Quant au pantalon, il était si volumineux qu’il aurait pu contenir encore trois Chvéïk ; il lui pendait autour des jambes comme celui d’un clown. Ses plis énormes qui remontaient jusqu’à la poitrine frappaient les passants de stupeur. Une veste non moins énorme, rapiécée aux coudes, sale et graisseuse, flottait autour du torse de Chvéïk qu’elle rendait semblable à un épouvantail à moineaux. On l’avait muni d’un képi qui lui descendait au-dessous des oreilles.

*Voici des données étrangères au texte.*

/-- **`γ_*` preserves rational classes** (`γ` rational, complex orientations): pull-back and cup product
preserve rationality, and so do the Gysin morphisms of the complex orientation family
(`isRationalClass_complexGysin_complexOrientationFamily`). [cite: VoisinHodgeI2002, §7.3.2 and §11.3.3 Lemma 11.41] -/
theorem isRationalClass_corrAction_complex (hY : IsSmoothProjective n Y) (hZ : IsSmoothProjective N Z)
    {c a b : ℕ} (hab : a + 2 * c = b + 2 * N) {γ : complexBetti (Y ⊗ Z) (2 * c)}
    (hγ : IsRationalClass γ) {y : complexBetti Z a} (hy : IsRationalClass y) :
    IsRationalClass (corrAction complexOrientationFamily hY hZ hab γ y) := by
  rw [corrAction_apply]
  exact isRationalClass_complexGysin_complexOrientationFamily (IsSmoothProjective.tensor_holds hY hZ) hY
    (fst Y Z) _ (IsRationalClass.cup rfl (hy.map _) hγ)

/-- **`γ_*` has bidegree `(c − dim Z, c − dim Z)` on Hodge types for `γ` of type `(c, c)`** (pull-back
preserves types, `∪ γ` adds `(c, c)`, `pr_{Y*}` shifts by `−dim Z`). [cite: VoisinHodgeI2002, §7.3.2 and §11.3.3 Lemma 11.41] -/
theorem isOfHodgeType_corrAction_complex (hY : IsSmoothProjective n Y) (hZ : IsSmoothProjective N Z)
    {c a b : ℕ} (hab : a + 2 * c = b + 2 * N) {γ : complexBetti (Y ⊗ Z) (2 * c)}
    (hγ : IsOfHodgeType (n + N) (Y ⊗ Z) (2 * c) c c γ) {p q p' q' : ℕ} (hp : p' + N = p + c)
    (hq : q' + N = q + c) {y : complexBetti Z a} (hy : IsOfHodgeType N Z a p q y) :
    IsOfHodgeType n Y b p' q' (corrAction complexOrientationFamily hY hZ hab γ y) := by
  have hYZ := IsSmoothProjective.tensor_holds hY hZ
  have hcup : IsOfHodgeType (n + N) (Y ⊗ Z) (a + 2 * c) (p + c) (q + c)
      (cupProduct (rfl : a + 2 * c = a + 2 * c) (complexBetti.map (snd Y Z) a y) γ) :=
    cupPreservesHodgeType_of_multiplicative_deRham
      (fun E _ _ _ ↦ Literature.NumberTheory.Transcendental.exists_deRhamIsoFamily_holds E) hYZ
      rfl (hy.map_of_isSmoothProjective hYZ hZ (snd Y Z)) hγ
  rw [corrAction_apply]
  exact isOfHodgeType_complexGysin hodgePQ_independent_of_hodgeModel_holds
    (fun _ _ ↦ nonempty_hodgeModel_holds)
    (fun E _ _ _ ↦ Literature.NumberTheory.Transcendental.exists_deRhamIsoFamily_holds E)
    complexOrientationFamily hYZ hY (fst Y Z) _ (by omega) (by omega) hcup

/-- **`γ_*` kills the Hodge types it cannot shift**: for `γ` of type `(c, c)` and `y` of type `(p, q)` with
`p + c < dim Z` (or `q + c`), `γ_* y = 0` (`complexGysin_eq_zero_of_hodgeType_of_lt` for `pr_Y`). [cite: VoisinHodgeI2002, §7.3.2 (with Lemma 7.30)] -/
theorem corrAction_eq_zero_of_hodgeType_lt (hY : IsSmoothProjective n Y) (hZ : IsSmoothProjective N Z)
    {c a b : ℕ} (hab : a + 2 * c = b + 2 * N) {γ : complexBetti (Y ⊗ Z) (2 * c)}
    (hγ : IsOfHodgeType (n + N) (Y ⊗ Z) (2 * c) c c γ) {p q : ℕ} (hpq : p + c < N ∨ q + c < N)
    {y : complexBetti Z a} (hy : IsOfHodgeType N Z a p q y) :
    corrAction complexOrientationFamily hY hZ hab γ y = 0 := by
  have hI : hodgePQ_independent_of_hodgeModel := hodgePQ_independent_of_hodgeModel_holds
  have hYZ := IsSmoothProjective.tensor_holds hY hZ
  obtain ⟨B⟩ := nonempty_hodgeModel_holds (n := n + N) (X := Y ⊗ Z) hYZ
  obtain ⟨A⟩ := nonempty_hodgeModel_holds (n := n) (X := Y) hY
  have hcup : IsOfHodgeType (n + N) (Y ⊗ Z) (a + 2 * c) (p + c) (q + c)
      (cupProduct (rfl : a + 2 * c = a + 2 * c) (complexBetti.map (snd Y Z) a y) γ) :=
    cupPreservesHodgeType_of_multiplicative_deRham
      (fun E _ _ _ ↦ Literature.NumberTheory.Transcendental.exists_deRhamIsoFamily_holds E) hYZ
      rfl (hy.map_of_isSmoothProjective hYZ hZ (snd Y Z)) hγ
  rw [corrAction_apply]
  exact complexGysin_eq_zero_of_hodgeType_of_lt hI complexOrientationFamily hYZ hY B A
    (cupPreservesHodgeType_of_multiplicative_deRham
      (fun E _ _ _ ↦ Literature.NumberTheory.Transcendental.exists_deRhamIsoFamily_holds E) hYZ)
    (cupPreservesHodgeType_of_multiplicative_deRham
      (fun E _ _ _ ↦ Literature.NumberTheory.Transcendental.exists_deRhamIsoFamily_holds E) hY)
    (fst Y Z) _ (by omega) ((isOfHodgeType_iff_mem_hodgePQ hYZ B _).1 hcup)

/-- **`γ_*` carries algebraic classes to algebraic classes** for `γ` algebraic and the complex orientations
(flat pull-back, the PROVED multiplicativity `Voisin2003_cupProduct_algebraicClasses_holds'`, proper
push-forward: the tree's `corrClassAction_mem_algebraicClasses_of_cupProduct`), in degrees `2p' ≤ 2 dim Y`.
[cite: VoisinHodgeII2003, §9.2.4 Prop. 9.20 and Prop. 9.21] -/
theorem corrAction_mem_algebraicClasses_complex (hY : IsSmoothProjective n Y) (hZ : IsSmoothProjective N Z)
    {c d p' k : ℕ} (hab : 2 * d + 2 * c = 2 * p' + 2 * N) (hk : 2 * p' + k = 2 * n)
    {γ : complexBetti (Y ⊗ Z) (2 * c)} (hγ : γ ∈ algebraicClasses (Y ⊗ Z) c)
    {z : complexBetti Z (2 * d)} (hz : z ∈ algebraicClasses Z d) :
    corrAction complexOrientationFamily hY hZ hab γ z ∈ algebraicClasses Y p' := by
  have hYZ := IsSmoothProjective.tensor_holds hY hZ
  rw [corrAction_eq_corrClassAction complexOrientationFamily hY hZ hab hk]
  exact corrClassAction_mem_algebraicClasses_of_cupProduct hY hZ _ _
    (complexOrientationFamily.hasPoincareDuality hY) hab hk
    (fun _ _ hx hy ↦ Voisin2003_cupProduct_algebraicClasses_holds' hYZ hx hy) hγ hz

end CorrAction

/-! ## §2 The Hodge conjecture for a variety dominated by the powers of `X` -/

section Dominated
import Mathlib.Analysis.CStarAlgebra.Matrix
import Mathlib.Analysis.InnerProductSpace.Calculus
import Mathlib.Analysis.SpecialFunctions.Exponential
import Mathlib.Analysis.SpecialFunctions.ExpDeriv
import Mathlib.Analysis.Calculus.Deriv.MeanValue
import Mathlib.Analysis.Complex.RealDeriv
import Mathlib.LinearAlgebra.Matrix.Hermitian

/-!
# Semigroup bounds from the numerical range (helpers for `DaviesGaffneyWilson`, stmt-QuantumFields-8873)

Route `QuantumFields/QCD/HeatSlicedQuarks`, support item `DaviesGaffneyWilson` (U-uniform Davies–Gaffney
bound for the Wilson heat kernel `e^{-t D_W† D_W}`).  This file holds the abstract functional-analytic half
of Davies' exponential-weight method:

* `norm_exp_smul_neg_apply_le` — Lumer–Phillips in a complex Hilbert space: if `Re ⟪v, T v⟫ ≥ -ω ‖v‖²`
  for all `v`, then `‖e^{-tT} v‖ ≤ e^{ω t} ‖v‖` for `t ≥ 0` (energy method: `s ↦ e^{-2ωs} ‖e^{-sT} v‖²`
  is non-increasing).
* `opNorm_toEuclideanCLM_exp_le` — the same for a complex square matrix `B` and the matrix exponential
  `NormedSpace.exp (-(t : ℂ) • B)`, in the `ℓ²` operator norm (through `Matrix.toEuclideanCLM`).
* `norm_entry_le_opNorm_toEuclideanCLM` — an entry is bounded by the `ℓ²` operator norm.
* `star_dotProduct_mulVec_eq_sum`, `re_term_symm`, `sum_sum_mul_mul_le` — finite-sum bookkeeping for
  quadratic forms (expansion, Hermitian symmetry of the summands, an AM–GM/Schur bound).

No named facts; Mathlib only.
-/

noncomputable section

namespace Summit.QuantumFields.QCD.Theorems.HeatSlicedQuarksDaviesGaffney

open scoped InnerProductSpace ComplexConjugate
open NormedSpace

section Hilbert

variable {E : Type*} [NormedAddCommGroup E] [InnerProductSpace ℂ E] [CompleteSpace E]

/-- **Lumer–Phillips bound (complex Hilbert space).**  If a bounded operator `T` satisfies
`Re ⟪v, T v⟫ ≥ -ω‖v‖²` for every `v`, then the semigroup `e^{-tT} = exp ((t : ℂ) • (-T))` obeys
`‖e^{-tT} v‖ ≤ e^{ωt} ‖v‖` for all `t ≥ 0`.  Proof: with `u(s) = e^{-sT} v` one has
`d/ds ‖u‖² = -2 Re⟪u, T u⟫ ≤ 2ω ‖u‖²`, so `e^{-2ωs}‖u(s)‖²` is non-increasing. -/
theorem norm_exp_smul_neg_apply_le (T : E →L[ℂ] E) {ω : ℝ}
    (hT : ∀ v : E, -(ω * ‖v‖ ^ 2) ≤ (⟪v, T v⟫_ℂ).re) (v : E) {t : ℝ} (ht : 0 ≤ t) :
    ‖exp ((t : ℂ) • (-T)) v‖ ≤ Real.exp (ω * t) * ‖v‖ := by
  letI : InnerProductSpace ℝ E := InnerProductSpace.complexToReal
  -- the trajectory `u s = e^{-sT} v` and its derivative
  set u : ℝ → E := fun s => exp ((s : ℂ) • (-T)) v with hu_def
  have huC : ∀ z : ℂ, HasDerivAt (fun z : ℂ => exp (z • (-T)) v) ((-T) (exp (z • (-T)) v)) z := by
    intro z
    have h1 := (hasDerivAt_exp_smul_const' (𝕂 := ℂ) (-T) z).clm_apply (hasDerivAt_const z v)
    simpa using h1
  have hu : ∀ s : ℝ, HasDerivAt u ((-T) (u s)) s := by
    intro s
    have := (huC (s : ℂ)).scomp s (Complex.ofRealCLM.hasDerivAt)
    simpa [u, Function.comp_def] using this
  -- the energy `‖u s‖²` and its derivative
  have hφ : ∀ s, HasDerivAt (fun s => ‖u s‖ ^ 2) (2 * ⟪u s, (-T) (u s)⟫_ℝ) s := fun s => (hu s).norm_sq
  have hφ_le : ∀ s, 2 * ⟪u s, (-T) (u s)⟫_ℝ ≤ 2 * ω * ‖u s‖ ^ 2 := by
    intro s
    have h1 : ⟪u s, (-T) (u s)⟫_ℝ = (⟪u s, (-T) (u s)⟫_ℂ).re := rfl
    rw [h1, neg_apply, inner_neg_right, Complex.neg_re]
    have := hT (u s)
    linarith
  -- `ψ s = e^{-2ωs} ‖u s‖²` is non-increasing
  set ψ : ℝ → ℝ := fun s => Real.exp (-(2 * ω) * s) * ‖u s‖ ^ 2 with hψ_def
  have hψ : ∀ s, HasDerivAt ψ (Real.exp (-(2 * ω) * s) * (-(2 * ω)) * ‖u s‖ ^ 2
      + Real.exp (-(2 * ω) * s) * (2 * ⟪u s, (-T) (u s)⟫_ℝ)) s := by
    intro s
    have hl : HasDerivAt (fun s : ℝ => -(2 * ω) * s) (-(2 * ω)) s := by
      simpa using (hasDerivAt_id s).const_mul (-(2 * ω))
    exact (HasDerivAt.exp hl).mul (hφ s)
  have hψ' : Antitone ψ := by
    refine antitone_of_deriv_nonpos (fun s => (hψ s).differentiableAt) fun s => ?_
    rw [(hψ s).deriv]
    have hpos : 0 < Real.exp (-(2 * ω) * s) := Real.exp_pos _
    nlinarith [hφ_le s, hpos]
  have h0 : u 0 = v := by simp [u]
  have key : Real.exp (-(2 * ω) * t) * ‖u t‖ ^ 2 ≤ ‖v‖ ^ 2 := by
    have := hψ' ht
    simpa [ψ, h0] using this
  have hexp : Real.exp (ω * t) ^ 2 = Real.exp (2 * ω * t) := by
    rw [sq, ← Real.exp_add]; ring_nf
  have hE : Real.exp (2 * ω * t) * Real.exp (-(2 * ω) * t) = 1 := by
    rw [← Real.exp_add]; ring_nf; simp
  have key2 : ‖u t‖ ^ 2 ≤ (Real.exp (ω * t) * ‖v‖) ^ 2 := by
    rw [mul_pow, hexp]
    calc ‖u t‖ ^ 2 = Real.exp (2 * ω * t) * (Real.exp (-(2 * ω) * t) * ‖u t‖ ^ 2) := by
          rw [← mul_assoc, hE, one_mul]
      _ ≤ Real.exp (2 * ω * t) * ‖v‖ ^ 2 := by gcongr
  exact (pow_le_pow_iff_left₀ (norm_nonneg _) (by positivity) two_ne_zero).mp key2

/-- Operator-norm form of `norm_exp_smul_neg_apply_le`: `‖e^{-tT}‖ ≤ e^{ωt}` for `t ≥ 0` when
`Re ⟪v, T v⟫ ≥ -ω‖v‖²`. -/
theorem opNorm_exp_smul_neg_le (T : E →L[ℂ] E) {ω : ℝ}
    (hT : ∀ v : E, -(ω * ‖v‖ ^ 2) ≤ (⟪v, T v⟫_ℂ).re) {t : ℝ} (ht : 0 ≤ t) :
    ‖exp ((t : ℂ) • (-T))‖ ≤ Real.exp (ω * t) :=
  ContinuousLinearMap.opNorm_le_bound _ (by positivity) fun v =>
    norm_exp_smul_neg_apply_le T hT v ht

end Hilbert

section Matrix

variable {ι : Type*} [Fintype ι] [DecidableEq ι]

/-- The matrix exponential is carried to the operator exponential by `Matrix.toEuclideanCLM`
(a continuous algebra isomorphism). -/
theorem toEuclideanCLM_exp (X : Matrix ι ι ℂ) :
    Matrix.toEuclideanCLM (𝕜 := ℂ) (n := ι) (exp X) =
      exp (Matrix.toEuclideanCLM (𝕜 := ℂ) (n := ι) X) := by
  open scoped Matrix.Norms.L2Operator in
  letI : NormedAlgebra ℚ (Matrix ι ι ℂ) := .restrictScalars ℚ ℂ _
  letI : NormedAlgebra ℚ (EuclideanSpace ℂ ι →L[ℂ] EuclideanSpace ℂ ι) := .restrictScalars ℚ ℂ _
  refine map_exp (Matrix.toEuclideanCLM (𝕜 := ℂ) (n := ι)) ?_ X
  exact AddMonoidHomClass.continuous_of_bound _ 1
    (fun A => by simp [Matrix.l2_opNorm_toEuclideanCLM])

/-- The quadratic form of a matrix through `toEuclideanCLM`: `⟪v, B v⟫ = v† B v`. -/
theorem inner_toEuclideanCLM_eq (B : Matrix ι ι ℂ) (v : EuclideanSpace ℂ ι) :
    ⟪v, Matrix.toEuclideanCLM (𝕜 := ℂ) (n := ι) B v⟫_ℂ =
      star (WithLp.ofLp v) ⬝ᵥ B.mulVec (WithLp.ofLp v) := by
  rw [EuclideanSpace.inner_eq_star_dotProduct, Matrix.ofLp_toEuclideanCLM, dotProduct_comm]

/-- **Lumer–Phillips for matrices** (`ℓ²` operator norm): if `Re (v† B v) ≥ -ω Σ_i |v_i|²` for all
`v : ι → ℂ`, then `‖e^{-tB}‖_{ℓ² → ℓ²} ≤ e^{ωt}` for `t ≥ 0`, the matrix exponential being Mathlib's
`NormedSpace.exp (-(t : ℂ) • B)` and the norm taken through `Matrix.toEuclideanCLM`. -/
theorem opNorm_toEuclideanCLM_exp_le (B : Matrix ι ι ℂ) {ω : ℝ}
    (hB : ∀ v : ι → ℂ, -(ω * ∑ i, ‖v i‖ ^ 2) ≤ (star v ⬝ᵥ B.mulVec v).re) {t : ℝ} (ht : 0 ≤ t) :
    ‖Matrix.toEuclideanCLM (𝕜 := ℂ) (n := ι) (exp (-(t : ℂ) • B))‖ ≤ Real.exp (ω * t) := by
  set T := Matrix.toEuclideanCLM (𝕜 := ℂ) (n := ι) B with hT_def
  have h1 : Matrix.toEuclideanCLM (𝕜 := ℂ) (n := ι) (exp (-(t : ℂ) • B)) = exp ((t : ℂ) • (-T)) := by
    rw [toEuclideanCLM_exp, map_smul, smul_neg, ← neg_smul]
  rw [h1]
  refine opNorm_exp_smul_neg_le T (fun v => ?_) ht
  rw [hT_def, inner_toEuclideanCLM_eq, EuclideanSpace.norm_sq_eq]
  exact hB _

/-- An entry of a complex matrix is bounded by its `ℓ²` operator norm. -/
theorem norm_entry_le_opNorm_toEuclideanCLM (M : Matrix ι ι ℂ) (i j : ι) :
    ‖M i j‖ ≤ ‖Matrix.toEuclideanCLM (𝕜 := ℂ) (n := ι) M‖ := by
  set T := Matrix.toEuclideanCLM (𝕜 := ℂ) (n := ι) M with hT_def
  set e : EuclideanSpace ℂ ι := WithLp.toLp 2 (Pi.single j (1 : ℂ)) with he_def
  have h1 : M i j = WithLp.ofLp (T e) i := by
    rw [hT_def, he_def, Matrix.toEuclideanCLM_toLp, WithLp.ofLp_toLp, Matrix.mulVec_single_one,
      Matrix.col_apply]
  rw [h1]
  calc ‖WithLp.ofLp (T e) i‖
      ≤ ‖T e‖ := PiLp.norm_apply_le _ i
    _ ≤ ‖T‖ * ‖e‖ := T.le_opNorm _
    _ = ‖T‖ := by rw [he_def, PiLp.toLp_single, PiLp.norm_single, norm_one, mul_one]

end Matrix

section General

variable {ι : Type*} [Fintype ι]

/-- The quadratic form of a matrix, expanded: `v† M v = Σ_i Σ_j v̄_i M_{ij} v_j`. -/
theorem star_dotProduct_mulVec_eq_sum (M : Matrix ι ι ℂ) (v : ι → ℂ) :
    star v ⬝ᵥ M.mulVec v = ∑ i, ∑ j, star (v i) * M i j * v j := by
  simp only [dotProduct, Matrix.mulVec, Pi.star_apply, Finset.mul_sum, mul_assoc]

omit [Fintype ι] in
/-- For a Hermitian matrix the summands `Re(v̄_i A_{ij} v_j)` are symmetric in `(i, j)`. -/
theorem re_term_symm {A : Matrix ι ι ℂ} (hA : A.IsHermitian) (v : ι → ℂ) (i j : ι) :
    (star (v j) * A j i * v i).re = (star (v i) * A i j * v j).re := by
  have h : A j i = star (A i j) := by rw [← hA.apply i j, star_star]
  rw [h]
  have : star (v j) * star (A i j) * v i = star (star (v i) * A i j * v j) := by
    simp only [star_mul, star_star, mul_assoc]
  rw [this, Complex.star_def, Complex.conj_re]

/-- AM–GM / Schur bound: for non-negative symmetric-in-effect coefficients `b` with row and column
sums at most `β`, `Σ_{ij} b_{ij} a_i a_j ≤ β Σ_i a_i²`. -/
theorem sum_sum_mul_mul_le {b : ι → ι → ℝ} (hb : ∀ i j, 0 ≤ b i j) {β : ℝ}
    (hrow : ∀ i, ∑ j, b i j ≤ β) (hcol : ∀ j, ∑ i, b i j ≤ β) (a : ι → ℝ) :
    ∑ i, ∑ j, b i j * (a i * a j) ≤ β * ∑ i, a i ^ 2 := by
  have h1 : ∀ i j, b i j * (a i * a j) ≤ b i j * a i ^ 2 / 2 + b i j * a j ^ 2 / 2 := fun i j => by
    have := mul_le_mul_of_nonneg_left
      (show a i * a j ≤ (a i ^ 2 + a j ^ 2) / 2 by nlinarith [two_mul_le_add_sq (a i) (a j)]) (hb i j)
    linarith
  have h2 : ∑ i, ∑ j, b i j * a i ^ 2 / 2 = (∑ i, a i ^ 2 * ∑ j, b i j) / 2 := by
    rw [Finset.sum_div]
    refine Finset.sum_congr rfl fun i _ => ?_
    rw [Finset.mul_sum, Finset.sum_div]
    exact Finset.sum_congr rfl fun j _ => by ring
  have h3 : ∑ i, ∑ j, b i j * a j ^ 2 / 2 = (∑ j, a j ^ 2 * ∑ i, b i j) / 2 := by
    rw [Finset.sum_comm, Finset.sum_div]
    refine Finset.sum_congr rfl fun j _ => ?_
    rw [Finset.mul_sum, Finset.sum_div]
    exact Finset.sum_congr rfl fun i _ => by ring
  have h4 : ∑ i, a i ^ 2 * ∑ j, b i j ≤ ∑ i, a i ^ 2 * β :=
    Finset.sum_le_sum fun i _ => mul_le_mul_of_nonneg_left (hrow i) (sq_nonneg _)
  have h5 : ∑ j, a j ^ 2 * ∑ i, b i j ≤ ∑ j, a j ^ 2 * β :=
    Finset.sum_le_sum fun j _ => mul_le_mul_of_nonneg_left (hcol j) (sq_nonneg _)
  calc ∑ i, ∑ j, b i j * (a i * a j)
      ≤ ∑ i, ∑ j, (b i j * a i ^ 2 / 2 + b i j * a j ^ 2 / 2) :=
        Finset.sum_le_sum fun i _ => Finset.sum_le_sum fun j _ => h1 i j
    _ = (∑ i, a i ^ 2 * ∑ j, b i j) / 2 + (∑ j, a j ^ 2 * ∑ i, b i j) / 2 := by
        rw [← h2, ← h3, ← Finset.sum_add_distrib]
        exact Finset.sum_congr rfl fun i _ => Finset.sum_add_distrib
    _ ≤ (∑ i, a i ^ 2 * β) / 2 + (∑ j, a j ^ 2 * β) / 2 := by linarith
    _ = β * ∑ i, a i ^ 2 := by rw [← Finset.sum_mul]; ring

end General

end Summit.QuantumFields.QCD.Theorems.HeatSlicedQuarksDaviesGaffney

Chvéïk répondait aux sourires des passants par un doux sourire, par un regard chaud et tendre de ses yeux de grand enfant.

Les trois hommes marchaient vers la demeure du feldkurat, sans dire un seul mot.

Ce fut le pot à tabac qui adressa le premier la parole à Chvéïk. Ils se trouvaient justement sous les arcades de Mala Strana.

— De quel patelin que tu es ? demanda-t-il.

— De Prague.

— Et est-ce que tu ne vas pas essayer de foutre le camp ?

À ce moment la perche crut nécessaire d’intervenir. C’est un fait très curieux : tandis que les pots à tabac sont habituellement crédules, les perches, en revanche, sont enclines au scepticisme.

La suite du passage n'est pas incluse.